At other points, the version that wakes up is solemn and wise, still her own self and personality, but having learnt the burden of this twisted up life.

He's never had a protégé before. He doesn't know where to start, until he makes an off-hand comment about a time he was thrown forward into the future, feeling lost and young, and Shin sits up on the bench and leans forward.

"I feel like that all the time." She says. "What did you do?"

And that's their training. They sit together, drinking tea and telling stories. Yun is almost always by her side, but he's different from Yusuf. Theirs is a different kind of love, but it is still one that binds.

There are endless days of travel through the black, where they sit together, all six of them, and tell stories, sing songs. Nicolò has no secrets anymore, no hidden knowledge. He hasn't lived any further forward, and he doesn't really want to.

Twenty cycles after Yusuf, he keeps the engine of the ship running while in orbit, while the team is planetside completing a mission. When he lands at the rendezvous point and picks them up, they are sweaty and thrilled. They talk at speed, back and forth, reveling in their success, and it isn't until after they've feasted and drank and slumped into beds, does Nicolò realise he hasn't been needed to teach them or even say a word, they were wonderful without him.

He's going to the end now, he can feel it.

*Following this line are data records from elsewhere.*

import Literature.IUT.HodgeArakelov.LabelClassesOfCuspsNegative

/-!
# [IUTchII] Cor 2.4 (i) "(Inclusions and Conjugates)": the printed proof's deduction structure, PROVED parts, and the binder `□ ∈ {•t, ▶}`

S. Mochizuki, *Inter-universal Teichmüller theory II*, kurims manuscript (Dec. 2020), §2, Corollary 2.4 (i),
statement pp. 69–70, proof p. 70 l. −9 – p. 71 l. 6 ([IUTchII] Cor 2.4 (i), kurims pp.69-71)
[claim: Mochizuki2012, status: disputed] (D-0012 claim key; series status DISPUTED).  PROOF-ONLY companion of
`Literature.IUT.HodgeArakelov.LabelClassesOfCusps` (typer abc-iut-L6-t1, p407174; node `IUTchII:Cor2.4(i)`, decl
`Cor24_i`): no new definitions, the landed module is not edited, nothing printed is asserted outright; imports the
negative companion `LabelClassesOfCuspsNegative` (p407862) only for the containment `PlusMinusTower.box_le_piV`.
(abc-iut cell, D-0067 cone discharge wave 4, seat abc-iut-w4-d012.)

PRINT (p. 70): "for `γ, γ' ∈ Δ̂^±_v`, the following three conditions are equivalent: (a) `γ' ∈ Δ^±_{v□}`;
(b) `I^{γ·γ'}_t ⊆ Π^γ_{v□}`; (c) `I^{γ·γ'}_t ⊆ (Π^±_{v□})^γ`" and its proof: "The implications (a) ⟹ (b) and
(b) ⟹ (c) are immediate from the definitions [cf. also Remark 2.3.1]. Thus, it suffices to verify that
(c) ⟹ (a) … we may assume without loss of generality that `γ = 1`. Then by [IUTchI], Corollary 2.5 [cf. also
[IUTchI], Remark 2.5.2], the inclusion `I^{γ'}_t ⊆ Π^±_{v□} ⊆ Π^±_v` implies that `γ' ∈ Δ^±_v`. Now, by applying
the equivalence of [IUTchI], Corollary 2.3, (vi) [cf. also [CombGC], Proposition 1.2, (ii)], to the various
finite index open subgroups of `Δ^±_v`, it follows that `γ' ∈ Δ̂^±_{v□}` — where we use the notation "`∧`" to
denote the closure in `Δ̂^±_v` … — hence that `γ' ∈ Δ^±_{v□} = Δ̂^±_{v□} ∩ Δ^±_v` [cf. [IUTchI], Corollary 2.3,
(v)]."

What this file kernel-checks, over ARBITRARY tower data `W : PlusMinusTower T`, `C : CuspidalInertiaData W`,
`H : Subgroup P` (the group `Π_{v□}`), `I : Subgroup Π̂^cor_v` — exactly the binders of the typed `Cor24_i`:

* `cor24_i_b_of_a`, `cor24_i_c_of_b` — the two "immediate" implications (a) ⟹ (b) ⟹ (c), PROVED (they are
  pure group theory: `γ'` normalises `Π_{v□}`, and `Π_{v□} ⊆ N_{Π^±_v}(Π_{v□})`);
* `cor24_i_iff_c_imp_a` — the typed predicate `Cor24_i W C H I` is EQUIVALENT to the single remaining
  implication (c) ⟹ (a) at `γ = 1` ("we may assume without loss of generality that `γ = 1`"), PROVED;
* `cor24_i_of_inputs` — (c) ⟹ (a), hence `Cor24_i W C H I`, from the three printed inputs stated INLINE in the
  tower's language (never asserted; they are the [IUTchI] §2 nodes `IUTchI:Cor2.5`, `IUTchI:Cor2.3(vi)`,
  `IUTchI:Cor2.3(v)` — typed by abc-iut-L5-t1 over `StableCurveTemperedData` as `Cor25Inertia`, `Cor23vi`,
  `Cor23v` in `Literature/IUT/HodgeTheaters/TemperedCoverings.lean`; their instantiation on a `PlusMinusTower`
  is L5↔L6 merge debt, TODO-merge markers of `LabelClassesOfCusps`/`ThetaEvaluationSetting`):
  (A) "`I^{γ'}_t ⊆ Π^±_v` implies `γ' ∈ Δ^±_v`" (Cor. 2.5); (B) "`γ' ∈ Δ̂^±_{v□}`", the closure (Cor. 2.3 (vi)
  applied to the finite index open subgroups); (C) "`Δ^±_{v□} = Δ̂^±_{v□} ∩ Δ^±_v`" (Cor. 2.3 (v));
* `not_cor24_i_of_pmBox_le_piV` — WHY THE PRINTED BINDER `□ ∈ {•t, ▶}` MATTERS.  The landed `Cor24_i` lets
  `H = Π_{v□}` range over ALL subgroups of `Π_v`, whereas print binds `□ ∈ {•t, ▶}` (the decomposition groups
  `Π_{v•t}`, `Π_{v▶}` of Definition 2.3 (iv) / Remark 2.1.1, to which [IUTchI] Cor. 2.3 (vi) applies).  For a
  subgroup `Π_{v□}` with `Δ_v ⊆ N_{Π^±_v}(Π_{v□}) ⊆ Π_v` (e.g. an open normal subgroup of `Π_v` containing `I_t` that
  is not stable under the order-`l` outer action of `Gal(X̲̲_v/X_v) ≅ ℤ/lℤ` on `Π_v` — see the note "At the model"
  in the docstring of `not_cor24_i_of_pmBox_le_piV`: EXPECTED to exist at the intended model, not verified here),
  condition (c) holds for EVERY `γ' ∈ Δ^±_v` (as `Δ_v ⊲ Π^±_v`) while (a) forces `γ' ∈ Π_v`; so the typed
  predicate FAILS as soon as `Δ_v ≠ Δ^±_v` (index `l`).  PROVED as a parametric negative over the tower
  (hypotheses: `Δ_v ⊆ N_{Π^±_v}(Π_{v□}) ⊆ Π_v`, `Δ_v` normalised by `Π^±_v`, some `γ' ∈ Δ^±_v ∖ Π_v`); REVISION
  2026-08-26: the first version of this docstring illustrated such `Π_{v□}` by the kernel of a Kummer character
  with residues "along the `Gal(X̲̲_v/X_v)`-orbit of cusps" — that illustration was WRONG (`X̲̲_v → X_v` is totally
  ramified at the cusps, [IUTchI] Def. 3.1 (e) "extracting an `l`-th root of the theta function", [IUTchII]
  Rmk. 2.3.1 `I ∩ Π_v = I^l`, so `Gal(X̲̲_v/X_v)` FIXES every cusp; the `l` cusps are an orbit of
  `Δ̂^cor_v/Δ̂^±_v ≅ 𝔽_l^{⋊±}`, Cor. 2.4 (iii)) and is withdrawn; the kernel theorem is unchanged.  Typing record (finding of this seat, relayed to abc-iut-L6-t1 / abc-iut-L6-lead): the
  decl of record for the node should bind `H ∈ {Π_{v•t} (t = label of I_t), Π_{v▶}}`; the positive theorems
  above hold verbatim for that family.

Nothing here takes a side on [IUTchIII] Cor. 3.12; typed ≠ discharged: (c) ⟹ (a) for the printed family rests on
the [IUTchI] §2 inputs (A)–(C), which are hypotheses here, not facts proved in this file.
-/

namespace Literature.IUT.HodgeArakelov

Nile knows him too well, she finds him seated at the windows late that night, deep in thought. He's fiddling with a shock device, one wrong move and he could kill himself in moments.

"You're not thinking of sneaking off without saying goodbye, are you?" Nile asks.

"No, never." Nicolò says, and slides over on the bench, inviting her to fill the space beside him.

She threads her fingers through his, linking their hands together, and waits for him to speak.

"I never wanted to go on without him." Nicolò says quietly. "I never thought it could be an option, but he was right. They needed me." He gives her hand a squeeze and swallows the lump in his throat. "They don't need me anymore."

Nile takes a breath and steels herself. "You've been so important to me, my whole life, but since we lost Sebastien… I knew that if it happened to you, I wouldn't get to hang onto either of you for long. These last twenty cycles have been a blessing. But I knew it would come to this."

Nicolò nods, his expression peaceful. "I'm ready."

They sit in silence and stare at the stars.

"You know, it's strange." Nicolò says. "Every time I've gone into death, I could be certain of one thing. Yusuf said we'd see each other again. Almost like there's a gap somewhere I haven't filled in, but I keep thinking, and I can't remember any missing pieces."

"You just have to trust." Nile finishes.

He has his goodbyes, and they're tear filled, but happy. The team will continue on, Nile will continue on until she's ready.

Technology has advanced in so many ways in his twisted up lifetime, there are so many painless deaths available to him.

Nicolò chooses to go sitting up at the windows of their space station, orbiting a green and brown marble he can imagine as being the planet he lived all those lifetimes tracing back and forth.

He's clutching Nile's hand when he dies. He doesn't expect to wake up, and he passes with a smile on his face.

  
  


* * *

  
  
  
  


Nicolò wakes up in some sterile environment, not dissimilar to most space stations, strapped down to a bed and lost and confused.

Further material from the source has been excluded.